→ **Available data**:
import Mathlib
import HarnessLib
import Summits.MatrixMultiplication.MatrixMultiplication.Theorems.FarEdgeDescentQuantumTwin
import Summits.MatrixMultiplication.MatrixMultiplication.Theorems.OutsiderSandwichSymmetricCoreRung

/-!
# Outsider sandwich — the symmetric core is QUANTUM-FLAT: `F^θ(P) = 3^{θ₁} · 4^{θ₂+θ₃}` exactly
# (decomp-mm lens-4 «minimal counterexample», g24, part 2)

Beneath the aside leaf `BlockOneIsMM` (item 27147); the cut of record is untouched.  `P = symCore` is
g23's symmetric core of the coupled block (`(S; u, w) ↦ (Su, Sw)`, `S` symmetric `2 × 2`; format
`3 × 4 × 4`; `P ≤ C₁`, `P ≤ ⟨2,2,2⟩`, `ζ₁(P) = 3`).

**Theorem (`logQuantumFunctional_symCore`).** For every `θ ≥ 0`, the Christandl–Vrana–Zuiddam
logarithmic quantum functional of the core is the DIMENSION BOUND:
`E_θ(P) = θ₁ log₂ 3 + 2θ₂ + 2θ₃`, i.e. `F^θ(P) = 3^{θ₁} 4^{θ₂+θ₃}` (`quantumFunctional_symCore`).
Proof: `≤` is CVZ Thm. 3.19.5; for `≥`, rescale the three slices of `P` by `(1+i, 1, 1+i)` (an element
of `GL₃`): the rescaled core has SCALAR quantum marginals `4·1₃, 3·1₄, 3·1₄`
(`reducedDensity₁/₂/₃_symCoreBal` — every support point is determined by two of its coordinates, and
the slice weights `2, 1, 2` balance the slice sizes `2, 4, 2` and the row sums `2+1 = 1+2 = 3`), so its
entropy `H_θ` is the dimension bound (lens-2's `marginalSpectrumᵢ_eq_const`), and `E_θ(P) ≥ H_θ(g·P)`.

**Consequences.** `E_θ⟨2,2,2⟩ − E_θ(P) = θ₁ · log₂(4/3)` (`logQuantumFunctional_matMul_sub_symCore`):
on the simplex `θ₁ + θ₂ + θ₃ = 1` the quantum log-ratio of the pair `(⟨2,2,2⟩, P)` is `≤ log₂(4/3)` with
equality iff `θ = (1,0,0)` (the gauge point `ζ₁`; `quantum_logRatio_le`, `quantum_logRatio_eq_iff`);
`F^θ⟨2,2,2⟩ / F^θ(P) = (4/3)^{θ₁}` (`quantumFunctional_ratio`).  So among ALL quantum functionals the
flattening point `ζ₁` is the extremal one for the core, and the certified floor `θ_P ≥ log₂(4/3)` of
g23 is exactly the quantum ceiling `max_θ (E_θ⟨2,2,2⟩ − E_θ(P)) = log₂(4/3)`: every certificate
family for `C₁` of rate `< log₂(4/3)` — such families exist by g23's forcing
(`symHelped_symExchangeNumber`, `exchangeExponent_lt_two_fifths`) — is invisible to the WHOLE
Christandl–Vrana–Zuiddam family `{F^θ}`, not just to the flattening rank `ζ₁` (answer to the lens
critic's addendum, STATUS l.1444: `min_θ F^θ(P) = 3` at `θ = (1,0,0)`, `F^θ(P) > 3` elsewhere).

[ChristandlVranaZuiddam2023, Def. 3.15–3.16, Thm. 3.19.5, Example 1.4]; [Strassen1991, Thm. 6.1].
-/

noncomputable section

open scoped BigOperators ComplexConjugate

set_option linter.dupNamespace false
namespace Summit.MatrixMultiplication.MatrixMultiplication.Theorems.OutsiderSandwichSymmetricCoreQuantum

open Literature.Computability.AlgebraicComplexity
open Summit.MatrixMultiplication.MatrixMultiplication.Theorems.FarEdgeDescentQuantumTwin
  (marginalSpectrum₁_eq_const marginalSpectrum₂_eq_const marginalSpectrum₃_eq_const
    shannonEntropy_const_inv_card logQuantumFunctional_matMulTensor matMulTensor_ne_zero)
open Summit.MatrixMultiplication.MatrixMultiplication.Theorems.OutsiderSandwichSymmetricCore (symCore)
open Summit.MatrixMultiplication.MatrixMultiplication.Theorems.OutsiderSandwichSymmetricCoreRung
  (symCore_apply)

/-! ## 1. Scalar marginals after a change of basis force `E_θ` to the dimension bound -/

section General
variable {ι κ μ : Type*} [Fintype ι] [Fintype κ] [Fintype μ] [DecidableEq ι] [DecidableEq κ]
  [DecidableEq μ]

/-- **Maximally mixed marginals in SOME basis attain the dimension bound**: if for some
`g ∈ GL × GL × GL` the three quantum marginals of `g·t ≠ 0` are scalar, then
`E_θ(t) = θ₁ log₂|ι| + θ₂ log₂|κ| + θ₃ log₂|μ|` (`≥`: `E_θ(t) ≥ H_θ(g·t)`, CVZ Def. 3.16; `≤`: Thm. 3.19.5).
[cite: ChristandlVranaZuiddam2023, Thm. 3.19.5] -/
theorem logQuantumFunctional_eq_of_scalar_marginals_gl {θ : Fin 3 → ℝ} (hθ : ∀ i, 0 ≤ θ i)
    (t : ι → κ → μ → ℂ) (g : GL ι ℂ × GL κ ℂ × GL μ ℂ)
    (ht : actTensor (g.1 : Matrix ι ι ℂ) (g.2.1 : Matrix κ κ ℂ) (g.2.2 : Matrix μ μ ℂ) t ≠ 0)
    {c₁ c₂ c₃ : ℕ}
    (h₁ : reducedDensity₁ (actTensor (g.1 : Matrix ι ι ℂ) (g.2.1 : Matrix κ κ ℂ) (g.2.2 : Matrix μ μ ℂ) t) =
      (c₁ : ℂ) • (1 : Matrix ι ι ℂ))
    (h₂ : reducedDensity₂ (actTensor (g.1 : Matrix ι ι ℂ) (g.2.1 : Matrix κ κ ℂ) (g.2.2 : Matrix μ μ ℂ) t) =
      (c₂ : ℂ) • (1 : Matrix κ κ ℂ))
    (h₃ : reducedDensity₃ (actTensor (g.1 : Matrix ι ι ℂ) (g.2.1 : Matrix κ κ ℂ) (g.2.2 : Matrix μ μ ℂ) t) =
      (c₃ : ℂ) • (1 : Matrix μ μ ℂ)) :
    logQuantumFunctional θ t = θ 0 * (Real.log (Fintype.card ι) / Real.log 2) +
      θ 1 * (Real.log (Fintype.card κ) / Real.log 2) +
      θ 2 * (Real.log (Fintype.card μ) / Real.log 2) := by
  obtain ⟨a, ha⟩ := Function.ne_iff.1 ht
  obtain ⟨b, hb⟩ := Function.ne_iff.1 ha
  obtain ⟨c, _⟩ := Function.ne_iff.1 hb
  haveI : Nonempty ι := ⟨a⟩; haveI : Nonempty κ := ⟨b⟩; haveI : Nonempty μ := ⟨c⟩
  refine le_antisymm (logQuantumFunctional_le hθ t) ?_
  have hq := quantumEntropy_actTensor_le_logQuantumFunctional hθ t g
  rwa [quantumEntropy, marginalSpectrum₁_eq_const ht h₁, marginalSpectrum₂_eq_const ht h₂,
    marginalSpectrum₃_eq_const ht h₃, shannonEntropy_const_inv_card,
    shannonEntropy_const_inv_card, shannonEntropy_const_inv_card] at hq

end General

/-! ## 2. The balanced core: rescale the slices of `P` by `(1+i, 1, 1+i)` -/

/-- The slice weights `(1+i, 1, 1+i)` (`|1+i|² = 2`). [folklore] -/
def balWt (p : Fin 3) : ℂ :=
  if p = 1 then 1 else 1 + Complex.I

/-- The weights are non-zero. [folklore] -/
theorem balWt_ne_zero (p : Fin 3) : balWt p ≠ 0 := by
  unfold balWt
  split_ifs
  · exact one_ne_zero
  · intro h
    have := congrArg Complex.re h
    simp at this

/-- `w₀ w̄₀ = 2`. [folklore] -/
@[simp] theorem balWt_zero_mul_conj : balWt 0 * conj (balWt 0) = 2 := by
  have h : balWt 0 = 1 + Complex.I := rfl
  rw [h]; apply Complex.ext <;> norm_num

/-- `w₁ w̄₁ = 1`. [folklore] -/
@[simp] theorem balWt_one_mul_conj : balWt 1 * conj (balWt 1) = 1 := by
  simp [balWt]

/-- `w₂ w̄₂ = 2`. [folklore] -/
@[simp] theorem balWt_two_mul_conj : balWt 2 * conj (balWt 2) = 2 := by
  have h : balWt 2 = 1 + Complex.I := rfl
  rw [h]; apply Complex.ext <;> norm_num

/-- The diagonal change of basis on the first leg, as an element of `GL₃(ℂ)`. [folklore] -/
def balUnit : GL (Fin 3) ℂ :=
  Matrix.GeneralLinearGroup.mkOfDetNeZero (Matrix.diagonal balWt) (by
    rw [Matrix.det_diagonal]
    exact Finset.prod_ne_zero_iff.2 fun p _ => balWt_ne_zero p)

/-- The triple `(D, 1, 1)`. [folklore] -/
def balGL : GL (Fin 3) ℂ × GL (Fin 2 × Fin 2) ℂ × GL (Fin 2 × Fin 2) ℂ :=
  (balUnit, 1, 1)

/-- **The balanced core** `P♭ p y z = w_p · P p y z`. [cite: ChristandlVranaZuiddam2023, §1.1] -/
def symCoreBal : Fin 3 → Fin 2 × Fin 2 → Fin 2 × Fin 2 → ℂ :=
  fun p y z => balWt p * symCore p y z

/-- `P♭ = (D ⊗ 1 ⊗ 1)·P`. [cite: ChristandlVranaZuiddam2023, §1.1] -/
theorem actTensor_balGL :
    actTensor (balGL.1 : Matrix (Fin 3) (Fin 3) ℂ) (balGL.2.1 : Matrix (Fin 2 × Fin 2) (Fin 2 × Fin 2) ℂ)
      (balGL.2.2 : Matrix (Fin 2 × Fin 2) (Fin 2 × Fin 2) ℂ) symCore = symCoreBal := by
  funext p y z
  simp only [balGL, balUnit, Matrix.GeneralLinearGroup.val_mkOfDetNeZero, Units.val_one,
    actTensor_apply, symCoreBal, Matrix.diagonal_apply, Matrix.one_apply]
  simp only [ite_mul, zero_mul, mul_ite, mul_one, mul_zero, Finset.sum_ite_eq, Finset.mem_univ,
    if_true]

/-- Closed form of the balanced core. [folklore] -/
theorem symCoreBal_apply (p : Fin 3) (y z : Fin 2 × Fin 2) :
    symCoreBal p y z = if y.1 ≠ z.1 ∧ y.2.val + z.2.val = p.val then balWt p else 0 := by
  rw [symCoreBal, symCore_apply]
  split_ifs <;> simp

/-- `P♭ ≠ 0` (the entry at `p = 0`, `y = (0,0)`, `z = (1,0)`). [folklore] -/
theorem symCoreBal_ne_zero : symCoreBal ≠ 0 := by
  intro h
  have h1 := congrFun (congrFun (congrFun h 0) (0, 0)) (1, 0)
  rw [symCoreBal_apply] at h1
  simp at h1
  exact balWt_ne_zero 0 h1

/-- **First marginal `|P♭⟩⟨P♭|₁ = 4·1₃`** (slice weights `2,1,2` × slice sizes `2,4,2`; distinct slices
have disjoint supports). [cite: ChristandlVranaZuiddam2023, Def. 3.15] -/
theorem reducedDensity₁_symCoreBal : reducedDensity₁ symCoreBal = ((4 : ℕ) : ℂ) • (1 : Matrix (Fin 3) (Fin 3) ℂ) := by
  ext p p'
  rw [reducedDensity₁_apply, Matrix.smul_apply, Matrix.one_apply]
  simp only [symCoreBal_apply, Fintype.sum_prod_type, Fin.sum_univ_two]
  fin_cases p <;> fin_cases p' <;> simp <;> norm_num

/-- **Second marginal `|P♭⟩⟨P♭|₂ = 3·1₄`** (row `(k,j)` meets the slices `p = j, j+1` once each, with
weights `2+1 = 1+2 = 3`; distinct rows have disjoint supports). [cite: ChristandlVranaZuiddam2023, Def. 3.15] -/
theorem reducedDensity₂_symCoreBal :
    reducedDensity₂ symCoreBal = ((3 : ℕ) : ℂ) • (1 : Matrix (Fin 2 × Fin 2) (Fin 2 × Fin 2) ℂ) := by
  ext ⟨k, j⟩ ⟨k', j'⟩
  rw [reducedDensity₂_apply, Matrix.smul_apply, Matrix.one_apply]
  simp only [symCoreBal_apply, Fintype.sum_prod_type, Fin.sum_univ_two, Fin.sum_univ_three]
  fin_cases k <;> fin_cases j <;> fin_cases k' <;> fin_cases j' <;> simp <;> norm_num

/-- **Third marginal `|P♭⟩⟨P♭|₃ = 3·1₄`** (symmetric to the second). [cite: ChristandlVranaZuiddam2023, Def. 3.15] -/
theorem reducedDensity₃_symCoreBal :
    reducedDensity₃ symCoreBal = ((3 : ℕ) : ℂ) • (1 : Matrix (Fin 2 × Fin 2) (Fin 2 × Fin 2) ℂ) := by
  ext ⟨k, l⟩ ⟨k', l'⟩
  rw [reducedDensity₃_apply, Matrix.smul_apply, Matrix.one_apply]
  simp only [symCoreBal_apply, Fintype.sum_prod_type, Fin.sum_univ_two, Fin.sum_univ_three]
  fin_cases k <;> fin_cases l <;> fin_cases k' <;> fin_cases l' <;> simp <;> norm_num

/-! ## 3. The quantum functionals of the core -/

/-- **`E_θ(P) = θ₁ log₂ 3 + θ₂ log₂ 4 + θ₃ log₂ 4`** for every `θ ≥ 0`.
[cite: ChristandlVranaZuiddam2023, Thm. 3.19.5] -/
theorem logQuantumFunctional_symCore {θ : Fin 3 → ℝ} (hθ : ∀ i, 0 ≤ θ i) :
    logQuantumFunctional θ symCore = θ 0 * (Real.log 3 / Real.log 2) + θ 1 * (Real.log 4 / Real.log 2) +
      θ 2 * (Real.log 4 / Real.log 2) := by
  have h := logQuantumFunctional_eq_of_scalar_marginals_gl hθ symCore balGL
    (by rw [actTensor_balGL]; exact symCoreBal_ne_zero)
    (by rw [actTensor_balGL]; exact reducedDensity₁_symCoreBal)
    (by rw [actTensor_balGL]; exact reducedDensity₂_symCoreBal)
    (by rw [actTensor_balGL]; exact reducedDensity₃_symCoreBal)
  rw [h]
  norm_num [Fintype.card_prod, Fintype.card_fin]

/-- **`E_θ⟨2,2,2⟩ = (θ₁ + θ₂ + θ₃) log₂ 4`** (lens-2's quantum twin, specialised).
[cite: ChristandlVranaZuiddam2023, Thm. 3.19.5] -/
theorem logQuantumFunctional_matMul_two {θ : Fin 3 → ℝ} (hθ : ∀ i, 0 ≤ θ i) :
    logQuantumFunctional θ (matMulTensor ℂ 2 2 2) = (θ 0 + θ 1 + θ 2) * (Real.log 4 / Real.log 2) := by
  rw [logQuantumFunctional_matMulTensor 2 2 2 hθ one_le_two one_le_two one_le_two]
  norm_num
  ring

/-- `log 4 − log 3 = log (4/3)`. [folklore] -/
theorem log_four_sub_log_three : Real.log 4 - Real.log 3 = Real.log (4 / 3) := by
  rw [Real.log_div (by norm_num) (by norm_num)]

/-- **The quantum defect of the core is linear in `θ₁`: `E_θ⟨2,2,2⟩ − E_θ(P) = θ₁ · log₂(4/3)`.**
[cite: ChristandlVranaZuiddam2023, Example 1.4] -/
theorem logQuantumFunctional_matMul_sub_symCore {θ : Fin 3 → ℝ} (hθ : ∀ i, 0 ≤ θ i) :
    logQuantumFunctional θ (matMulTensor ℂ 2 2 2) - logQuantumFunctional θ symCore =
      θ 0 * Real.logb 2 (4 / 3) := by
  rw [logQuantumFunctional_matMul_two hθ, logQuantumFunctional_symCore hθ, Real.logb,
    ← log_four_sub_log_three]
  ring

/-- `0 < log₂(4/3)`. [folklore] -/
theorem logb_four_thirds_pos : 0 < Real.logb 2 (4 / 3) :=
  Real.logb_pos one_lt_two (by norm_num)

/-- **On the simplex the quantum log-ratio is `≤ log₂(4/3)`** … [cite: ChristandlVranaZuiddam2023, Example 1.4] -/
theorem quantum_logRatio_le {θ : Fin 3 → ℝ} (hθ : ∀ i, 0 ≤ θ i) (hs : θ 0 + θ 1 + θ 2 = 1) :
    logQuantumFunctional θ (matMulTensor ℂ 2 2 2) - logQuantumFunctional θ symCore ≤ Real.logb 2 (4 / 3) := by
  rw [logQuantumFunctional_matMul_sub_symCore hθ]
  have h0 : θ 0 ≤ 1 := by linarith [hθ 1, hθ 2]
  nlinarith [logb_four_thirds_pos]

/-- **… with equality iff `θ = (1,0,0)`, the gauge point `ζ₁`.** [cite: ChristandlVranaZuiddam2023, Example 1.4] -/
theorem quantum_logRatio_eq_iff {θ : Fin 3 → ℝ} (hθ : ∀ i, 0 ≤ θ i) (hs : θ 0 + θ 1 + θ 2 = 1) :
    logQuantumFunctional θ (matMulTensor ℂ 2 2 2) - logQuantumFunctional θ symCore = Real.logb 2 (4 / 3) ↔
      θ 0 = 1 ∧ θ 1 = 0 ∧ θ 2 = 0 := by
  rw [logQuantumFunctional_matMul_sub_symCore hθ]
  have hl := logb_four_thirds_pos
  constructor
  · intro h
    have h0 : θ 0 = 1 := by
      have : (θ 0 - 1) * Real.logb 2 (4 / 3) = 0 := by linarith
      rcases mul_eq_zero.1 this with h1 | h1
      · linarith
      · exact absurd h1 hl.ne'
    refine ⟨h0, ?_, ?_⟩ <;> linarith [hθ 1, hθ 2]
  · rintro ⟨h0, -, -⟩
    rw [h0, one_mul]

/-- `P ≠ 0`. [folklore] -/
theorem symCore_ne_zero : symCore ≠ 0 := by
  intro h
  apply symCoreBal_ne_zero
  funext p y z
  rw [symCoreBal, h]
  simp

/-- **`F^θ(P) = 3^{θ₁} · 4^{θ₂} · 4^{θ₃}`.** [cite: ChristandlVranaZuiddam2023, Thm. 3.19.5] -/
theorem quantumFunctional_symCore {θ : Fin 3 → ℝ} (hθ : ∀ i, 0 ≤ θ i) :
    quantumFunctional θ symCore = (3 : ℝ) ^ θ 0 * (4 : ℝ) ^ θ 1 * (4 : ℝ) ^ θ 2 := by
  rw [quantumFunctional_of_ne_zero θ symCore_ne_zero, logQuantumFunctional_symCore hθ,
    Real.rpow_add two_pos, Real.rpow_add two_pos]
  have e : ∀ (x : ℝ), 0 < x → ∀ s : ℝ, (2 : ℝ) ^ (s * (Real.log x / Real.log 2)) = x ^ s := by
    intro x hx s
    rw [Real.log_div_log, mul_comm, Real.rpow_mul (by norm_num : (0 : ℝ) ≤ 2), Real.rpow_logb two_pos
      (by norm_num) hx]
  rw [e 3 (by norm_num), e 4 (by norm_num), e 4 (by norm_num)]

/-- **`F^θ⟨2,2,2⟩ = 4^{θ₁} · 4^{θ₂} · 4^{θ₃}`.** [cite: ChristandlVranaZuiddam2023, Thm. 3.19.5] -/
theorem quantumFunctional_matMul_two {θ : Fin 3 → ℝ} (hθ : ∀ i, 0 ≤ θ i) :
    quantumFunctional θ (matMulTensor ℂ 2 2 2) = (4 : ℝ) ^ θ 0 * (4 : ℝ) ^ θ 1 * (4 : ℝ) ^ θ 2 := by
  rw [quantumFunctional_of_ne_zero θ (matMulTensor_ne_zero 2 2 2 one_le_two one_le_two one_le_two),
    logQuantumFunctional_matMul_two hθ, add_mul, add_mul, Real.rpow_add two_pos, Real.rpow_add two_pos]
  have e : ∀ s : ℝ, (2 : ℝ) ^ (s * (Real.log 4 / Real.log 2)) = 4 ^ s := by
    intro s
    rw [Real.log_div_log, mul_comm, Real.rpow_mul (by norm_num : (0 : ℝ) ≤ 2), Real.rpow_logb two_pos
      (by norm_num) (by norm_num)]
  rw [e, e, e]

/-- **`F^θ⟨2,2,2⟩ / F^θ(P) = (4/3)^{θ₁}`.** [cite: ChristandlVranaZuiddam2023, Example 1.4] -/
theorem quantumFunctional_ratio {θ : Fin 3 → ℝ} (hθ : ∀ i, 0 ≤ θ i) :
    quantumFunctional θ (matMulTensor ℂ 2 2 2) / quantumFunctional θ symCore = (4 / 3 : ℝ) ^ θ 0 := by
  rw [quantumFunctional_matMul_two hθ, quantumFunctional_symCore hθ,
    Real.div_rpow (by norm_num) (by norm_num)]
  have h3 : (0 : ℝ) < 3 ^ θ 0 := Real.rpow_pos_of_pos (by norm_num) _
  have h4 : (0 : ℝ) < 4 ^ θ 1 := Real.rpow_pos_of_pos (by norm_num) _
  have h4' : (0 : ℝ) < 4 ^ θ 2 := Real.rpow_pos_of_pos (by norm_num) _
  field_simp

/-- **The core is dominated by `⟨2,2,2⟩` at every quantum functional, strictly iff `θ₁ > 0`:
`F^θ(P) ≤ F^θ⟨2,2,2⟩`.** [cite: ChristandlVranaZuiddam2023, Example 1.4] -/
theorem quantumFunctional_symCore_le {θ : Fin 3 → ℝ} (hθ : ∀ i, 0 ≤ θ i) :
    quantumFunctional θ symCore ≤ quantumFunctional θ (matMulTensor ℂ 2 2 2) := by
  rw [quantumFunctional_matMul_two hθ, quantumFunctional_symCore hθ]
  have h34 : (3 : ℝ) ^ θ 0 ≤ 4 ^ θ 0 := Real.rpow_le_rpow (by norm_num) (by norm_num) (hθ 0)
  have h4 : (0 : ℝ) ≤ 4 ^ θ 1 := (Real.rpow_pos_of_pos (by norm_num) _).le
  have h4' : (0 : ℝ) ≤ 4 ^ θ 2 := (Real.rpow_pos_of_pos (by norm_num) _).le
  exact mul_le_mul_of_nonneg_right (mul_le_mul_of_nonneg_right h34 h4) h4'

end Summit.MatrixMultiplication.MatrixMultiplication.Theorems.OutsiderSandwichSymmetricCoreQuantum

end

→ **What to do**:
Lines with the word "slices" in them are the answer; report each one from the data.

→ **Response box**:
Proof: `≤` is CVZ Thm. 3.19.5; for `≥`, rescale the three slices of `P` by `(1+i, 1, 1+i)` (an element
/-! ## 2. The balanced core: rescale the slices of `P` by `(1+i, 1, 1+i)` -/
/-- **First marginal `|P♭⟩⟨P♭|₁ = 4·1₃`** (slice weights `2,1,2` × slice sizes `2,4,2`; distinct slices
/-- **Second marginal `|P♭⟩⟨P♭|₂ = 3·1₄`** (row `(k,j)` meets the slices `p = j, j+1` once each, with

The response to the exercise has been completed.